Collected data
================================

/-- **Independence of the coordinates (product formula)**: for `0 ≤ p ≤ 1`,
`E[∏_i g_i(1[i ∈ T])] = ∏_i (p · g_i(true) + (1-p) · g_i(false))`.
[Allen–O'Donnell–Witmer 2015, Def. 3.1 ("independently with probability `p`")] [folklore] -/
theorem subsetExp_prod {p : ℝ} (hp0 : 0 ≤ p) (hp1 : p ≤ 1) (g : ι → Bool → ℝ) :
    subsetExp ι p (fun T => ∏ i, g i (decide (i ∈ T))) =
      ∏ i, (p * g i true + (1 - p) * g i false) := by
  unfold subsetExp
  rw [Fintype.prod_add]
  refine Finset.sum_congr rfl fun T _ => ?_
  dsimp only
  rw [subsetPMF_toReal_eq_prod hp0 hp1, ← Finset.prod_mul_prod_compl T fun i => g i (decide (i ∈ T)),
    mul_mul_mul_comm, ← Finset.prod_mul_distrib, ← Finset.prod_mul_distrib]
  congr 1
  · exact Finset.prod_congr rfl fun i hi => by rw [decide_eq_true hi]
  · exact Finset.prod_congr rfl fun i hi => by rw [decide_eq_false (Finset.mem_compl.1 hi)]

/-- `E[1] = 1` (total mass). [folklore] -/
theorem subsetExp_one {p : ℝ} (hp0 : 0 ≤ p) (hp1 : p ≤ 1) :
    subsetExp ι p (fun _ => 1) = 1 := by
  have h := subsetExp_prod hp0 hp1 (fun (_ : ι) (_ : Bool) => (1 : ℝ))
  simp only [Finset.prod_const_one, mul_one] at h
  rw [h]
  exact Finset.prod_eq_one fun i _ => by ring

/-- `E[c] = c`. [folklore] -/
theorem subsetExp_const {p : ℝ} (hp0 : 0 ≤ p) (hp1 : p ≤ 1) (c : ℝ) :
    subsetExp ι p (fun _ => c) = c := by
  have h := subsetExp_const_mul p c (fun _ : Finset ι => (1 : ℝ))
  simp only [mul_one] at h
  rw [h, subsetExp_one hp0 hp1, mul_one]

/-! ### Centred moments of a Bernoulli variable -/

/-- The indicator `1[i ∈ T]` as a real number. [folklore] -/
def ind (T : Finset ι) (i : ι) : ℝ := if i ∈ T then 1 else 0

omit [Fintype ι] in
/-- `0 ≤ ind T i ≤ 1`. [folklore] -/
theorem ind_nonneg (T : Finset ι) (i : ι) : 0 ≤ ind T i := by
  unfold ind; split_ifs <;> norm_num

omit [Fintype ι] in
/-- `ind T i ≤ 1`. [folklore] -/
theorem ind_le_one (T : Finset ι) (i : ι) : ind T i ≤ 1 := by
  unfold ind; split_ifs <;> norm_num

/-- The `a`-th centred moment of a Bernoulli(`p`) variable:
`E[(ξ - p)^a] = p (1-p)^a + (1-p) (-p)^a`. [Feller I, §IX; Allen–O'Donnell–Witmer 2015, App. A.4] [folklore] -/
def bernMoment (p : ℝ) (a : ℕ) : ℝ := p * (1 - p) ^ a + (1 - p) * (-p) ^ a

/-- `E[(ξ-p)^0] = 1`. [folklore] -/
@[simp] theorem bernMoment_zero (p : ℝ) : bernMoment p 0 = 1 := by
  simp [bernMoment]

/-- `E[ξ - p] = 0` (the indicators are centred). [Allen–O'Donnell–Witmer 2015, App. A
(`E[w(T)] = 0`)] [folklore] -/
@[simp] theorem bernMoment_one (p : ℝ) : bernMoment p 1 = 0 := by
  simp [bernMoment]; ring

/-- `E[(ξ-p)^2] = p (1-p)`. [folklore] -/
theorem bernMoment_two (p : ℝ) : bernMoment p 2 = p * (1 - p) := by
  simp [bernMoment]; ring

/-- `|E[(ξ-p)^a]| ≤ p` for `a ≥ 2` and `0 ≤ p ≤ 1` (indeed `≤ p(1-p)`).
[Allen–O'Donnell–Witmer 2015, App. A.4 (`E[P_{J,L}] ≤ p^{#distinct factors}`)] [folklore] -/
theorem abs_bernMoment_le {p : ℝ} (hp0 : 0 ≤ p) (hp1 : p ≤ 1) {a : ℕ} (ha : 2 ≤ a) :
    |bernMoment p a| ≤ p := by
  obtain ⟨b, rfl⟩ := Nat.exists_eq_add_of_le ha
  have h1p : 0 ≤ 1 - p := sub_nonneg.2 hp1
  rw [bernMoment]
  calc |p * (1 - p) ^ (2 + b) + (1 - p) * (-p) ^ (2 + b)|
      ≤ |p * (1 - p) ^ (2 + b)| + |(1 - p) * (-p) ^ (2 + b)| := abs_add_le _ _
    _ = p * (1 - p) * ((1 - p) ^ (b + 1) + p ^ (b + 1)) := by
        rw [abs_mul, abs_mul, abs_pow, abs_pow, abs_neg, abs_of_nonneg hp0, abs_of_nonneg h1p]
        ring
    _ ≤ p * (1 - p) * ((1 - p) + p) := by
        apply mul_le_mul_of_nonneg_left _ (mul_nonneg hp0 h1p)
        exact add_le_add (pow_le_of_le_one h1p (by linarith) (Nat.succ_ne_zero b))
          (pow_le_of_le_one hp0 hp1 (Nat.succ_ne_zero b))
    _ ≤ p := by nlinarith

/-- `|E[(ξ-p)^a]| ≤ 1` for all `a` (`0 ≤ p ≤ 1`). [folklore] -/
theorem abs_bernMoment_le_one {p : ℝ} (hp0 : 0 ≤ p) (hp1 : p ≤ 1) (a : ℕ) :
    |bernMoment p a| ≤ 1 := by
  have h1p : 0 ≤ 1 - p := sub_nonneg.2 hp1
  rw [bernMoment]
  calc |p * (1 - p) ^ a + (1 - p) * (-p) ^ a|
      ≤ |p * (1 - p) ^ a| + |(1 - p) * (-p) ^ a| := abs_add_le _ _
    _ = p * (1 - p) ^ a + (1 - p) * p ^ a := by
        rw [abs_mul, abs_mul, abs_pow, abs_pow, abs_neg, abs_of_nonneg hp0, abs_of_nonneg h1p]
    _ ≤ p * 1 + (1 - p) * 1 := add_le_add
        (mul_le_mul_of_nonneg_left (pow_le_one₀ h1p (by linarith)) hp0)
        (mul_le_mul_of_nonneg_left (pow_le_one₀ hp0 hp1) h1p)
    _ = 1 := by ring

/-- **Moments of independent centred indicators**:
`E[∏_i (1[i∈T] - p)^{a_i}] = ∏_i bernMoment p a_i`. [Allen–O'Donnell–Witmer 2015, App. A.4] [folklore] -/
theorem subsetExp_prod_centred_pow {p : ℝ} (hp0 : 0 ≤ p) (hp1 : p ≤ 1)
    (a : ι → ℕ) :
    subsetExp ι p (fun T => ∏ i, (ind T i - p) ^ a i) = ∏ i, bernMoment p (a i) := by
  unfold subsetExp bernMoment
  rw [Fintype.prod_add]
  refine Finset.sum_congr rfl fun T _ => ?_
  dsimp only
  rw [subsetPMF_toReal_eq_prod hp0 hp1, ← Finset.prod_mul_prod_compl T fun i => (ind T i - p) ^ a i,
    mul_mul_mul_comm, ← Finset.prod_mul_distrib, ← Finset.prod_mul_distrib]
  congr 1
  · exact Finset.prod_congr rfl fun i hi => by rw [ind, if_pos hi]
  · exact Finset.prod_congr rfl fun i hi => by rw [ind, if_neg (Finset.mem_compl.1 hi), zero_sub]

/-! ### Products along a sequence of labels -/

section Seq

variable {m : ℕ}

/-- The multiplicity of the label `i` in the sequence `lab`. [folklore] -/
def labelCount (lab : Fin m → ι) (i : ι) : ℕ := (univ.filter fun t => lab t = i).card

/-- `∏_t h(lab t) = ∏_i h(i)^{count i}`. [folklore] -/
theorem prod_seq_eq_prod_pow_labelCount (lab : Fin m → ι) (h : ι → ℝ) :
    ∏ t, h (lab t) = ∏ i, h i ^ labelCount lab i := by
  rw [Finset.prod_comp]
  refine Finset.prod_subset (Finset.subset_univ _) fun i _ hi => ?_
  have h0 : labelCount lab i = 0 := by
    rw [labelCount, Finset.card_eq_zero, Finset.filter_eq_empty_iff]
    intro t _ ht
    exact hi (Finset.mem_image.2 ⟨t, Finset.mem_univ _, ht⟩)
  unfold labelCount at h0
  rw [h0, pow_zero]

/-- **Expectation of a product along a label sequence**:
`E[∏_t (1[lab t ∈ T] - p)] = ∏_i bernMoment p (count i)`. [Allen–O'Donnell–Witmer 2015,
App. A.4] [folklore] -/
theorem subsetExp_prod_centred_seq {p : ℝ} (hp0 : 0 ≤ p) (hp1 : p ≤ 1) (lab : Fin m → ι) :
    subsetExp ι p (fun T => ∏ t, (ind T (lab t) - p)) = ∏ i, bernMoment p (labelCount lab i) := by
  rw [← subsetExp_prod_centred_pow hp0 hp1]
  exact congr_arg _ (funext fun T => prod_seq_eq_prod_pow_labelCount lab fun i => ind T i - p)

/-- **Vanishing**: if some label occurs exactly once in the sequence, the expectation of the
product of centred indicators is `0`. [Allen–O'Donnell–Witmer 2015, App. A.4 (Claim: a factor
occurring exactly once kills `E[P_{J,L}]`)] [cite: arXiv150504383, App. A] -/
theorem subsetExp_prod_centred_seq_eq_zero {p : ℝ} (hp0 : 0 ≤ p) (hp1 : p ≤ 1) (lab : Fin m → ι)
    {i : ι} (hi : labelCount lab i = 1) :
    subsetExp ι p (fun T => ∏ t, (ind T (lab t) - p)) = 0 := by
  rw [subsetExp_prod_centred_seq hp0 hp1]
  exact Finset.prod_eq_zero (Finset.mem_univ i) (by rw [hi, bernMoment_one])

/-- **Moment bound**: `|E[∏_t (1[lab t ∈ T] - p)]| ≤ p^{#distinct labels}`.
[Allen–O'Donnell–Witmer 2015, App. A.4 (`E[P_{J,L}] ≤ p^{#distinct factors}`)] [cite: arXiv150504383, App. A] -/
theorem abs_subsetExp_prod_centred_seq_le {p : ℝ} (hp0 : 0 ≤ p) (hp1 : p ≤ 1) (lab : Fin m → ι) :
    |subsetExp ι p (fun T => ∏ t, (ind T (lab t) - p))| ≤ p ^ (univ.image lab).card := by
  by_cases h1 : ∃ i, labelCount lab i = 1
  · obtain ⟨i, hi⟩ := h1
    rw [subsetExp_prod_centred_seq_eq_zero hp0 hp1 lab hi, abs_zero]
    positivity
  push Not at h1
  rw [subsetExp_prod_centred_seq hp0 hp1, Finset.abs_prod]
  -- split the product into labels that occur and labels that do not
  have hsplit : ∏ i, |bernMoment p (labelCount lab i)| =
      ∏ i ∈ univ.image lab, |bernMoment p (labelCount lab i)| := by
    symm
    apply Finset.prod_subset (Finset.subset_univ _)
    intro i _ hi
    have h0 : labelCount lab i = 0 := by
      rw [labelCount, Finset.card_eq_zero, Finset.filter_eq_empty_iff]
      intro t _ ht
      exact hi (Finset.mem_image.2 ⟨t, Finset.mem_univ _, ht⟩)
    rw [h0, bernMoment_zero, abs_one]
  rw [hsplit, ← Finset.prod_const]
  refine Finset.prod_le_prod (fun i _ => abs_nonneg _) fun i hi => ?_
  -- an occurring label occurs at least twice
  have hpos : 0 < labelCount lab i := by
    obtain ⟨t, -, rfl⟩ := Finset.mem_image.1 hi
    exact Finset.card_pos.2 ⟨t, by simp⟩
  have h2 : 2 ≤ labelCount lab i := by
    have := h1 i
    omega
  exact abs_bernMoment_le hp0 hp1 h2

end Seq

/-! ### Probabilities, Markov, Chebyshev -/

/-- The probability of an event under `subsetPMF`, as a real number (`E[1_E]`).
[Allen–O'Donnell–Witmer 2015, Def. 3.1] [folklore] -/
def subsetProb (ι : Type) [Fintype ι] (p : ℝ) (E : Finset ι → Prop) [DecidablePred E] : ℝ :=
  subsetExp ι p fun T => if E T then 1 else 0

omit [DecidableEq ι] in
/-- Bridge to Mathlib: `P(E)` is the (real value of the) outer measure of `E` under `subsetPMF`.
[Mathlib `PMF.toOuterMeasure_apply_fintype`] [folklore] -/
theorem toOuterMeasure_subsetPMF_toReal (p : ℝ) (E : Set (Finset ι)) [DecidablePred (· ∈ E)] :
    ((subsetPMF ι p).toOuterMeasure E).toReal = subsetProb ι p (· ∈ E) := by
  rw [PMF.toOuterMeasure_apply_fintype, ENNReal.toReal_sum fun T _ => ?_]
  · unfold subsetProb subsetExp
    refine Finset.sum_congr rfl fun T _ => ?_
    dsimp only
    by_cases hT : T ∈ E
    · rw [Set.indicator_of_mem hT, if_pos hT, mul_one]
    · rw [Set.indicator_of_notMem hT, if_neg hT, mul_zero, ENNReal.toReal_zero]
  · exact ne_top_of_le_ne_top ENNReal.one_ne_top
      ((Set.indicator_le_self _ _ T).trans (PMF.coe_le_one _ T))

omit [DecidableEq ι] in
/-- `0 ≤ P(E)`. [folklore] -/
theorem subsetProb_nonneg (p : ℝ) (E : Finset ι → Prop) [DecidablePred E] : 0 ≤ subsetProb ι p E :=
  subsetExp_nonneg p fun T => by split_ifs <;> norm_num

/-- `P(E) ≤ 1` for `0 ≤ p ≤ 1`. [folklore] -/
theorem subsetProb_le_one {p : ℝ} (hp0 : 0 ≤ p) (hp1 : p ≤ 1) (E : Finset ι → Prop)
    [DecidablePred E] : subsetProb ι p E ≤ 1 := by
  rw [← subsetExp_one (ι := ι) hp0 hp1]
  exact subsetExp_mono p fun T => by split_ifs <;> norm_num

omit [DecidableEq ι] in
/-- Monotonicity of probability under implication. [folklore] -/
theorem subsetProb_mono (p : ℝ) {E F : Finset ι → Prop} [DecidablePred E] [DecidablePred F]
    (h : ∀ T, E T → F T) : subsetProb ι p E ≤ subsetProb ι p F :=
  subsetExp_mono p fun T => by
    by_cases hE : E T
    · rw [if_pos hE, if_pos (h T hE)]
    · rw [if_neg hE]; split_ifs <;> norm_num

omit [DecidableEq ι] in
/-- **Union bound** for two events. [folklore] -/
theorem subsetProb_or_le (p : ℝ) (E F : Finset ι → Prop) [DecidablePred E] [DecidablePred F] :
    subsetProb ι p (fun T => E T ∨ F T) ≤ subsetProb ι p E + subsetProb ι p F := by
  rw [subsetProb, subsetProb, subsetProb, ← subsetExp_add]
  exact subsetExp_mono p fun T => by
    by_cases hE : E T <;> by_cases hF : F T <;> simp [hE, hF]

omit [DecidableEq ι] in
/-- Events that agree pointwise have the same probability (whatever the decidability
instances). [folklore] -/
theorem subsetProb_congr (p : ℝ) {E F : Finset ι → Prop} [DecidablePred E] [DecidablePred F]
    (h : ∀ T, E T ↔ F T) : subsetProb ι p E = subsetProb ι p F := by
  unfold subsetProb
  congr 1
  funext T
  by_cases hE : E T
  · rw [if_pos hE, if_pos ((h T).1 hE)]
  · rw [if_neg hE, if_neg (mt (h T).2 hE)]

omit [DecidableEq ι] in
/-- The impossible event has probability `0`. [folklore] -/
theorem subsetProb_false (p : ℝ) : subsetProb ι p (fun _ => False) = 0 := by
  simp [subsetProb, subsetExp]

================================

--- Task prompt ---
Check each line above for the string "distinct" and return those that contain it.

--- Output ---
[Allen–O'Donnell–Witmer 2015, App. A.4 (`E[P_{J,L}] ≤ p^{#distinct factors}`)] [folklore] -/
/-- **Moment bound**: `|E[∏_t (1[lab t ∈ T] - p)]| ≤ p^{#distinct labels}`.
[Allen–O'Donnell–Witmer 2015, App. A.4 (`E[P_{J,L}] ≤ p^{#distinct factors}`)] [cite: arXiv150504383, App. A] -/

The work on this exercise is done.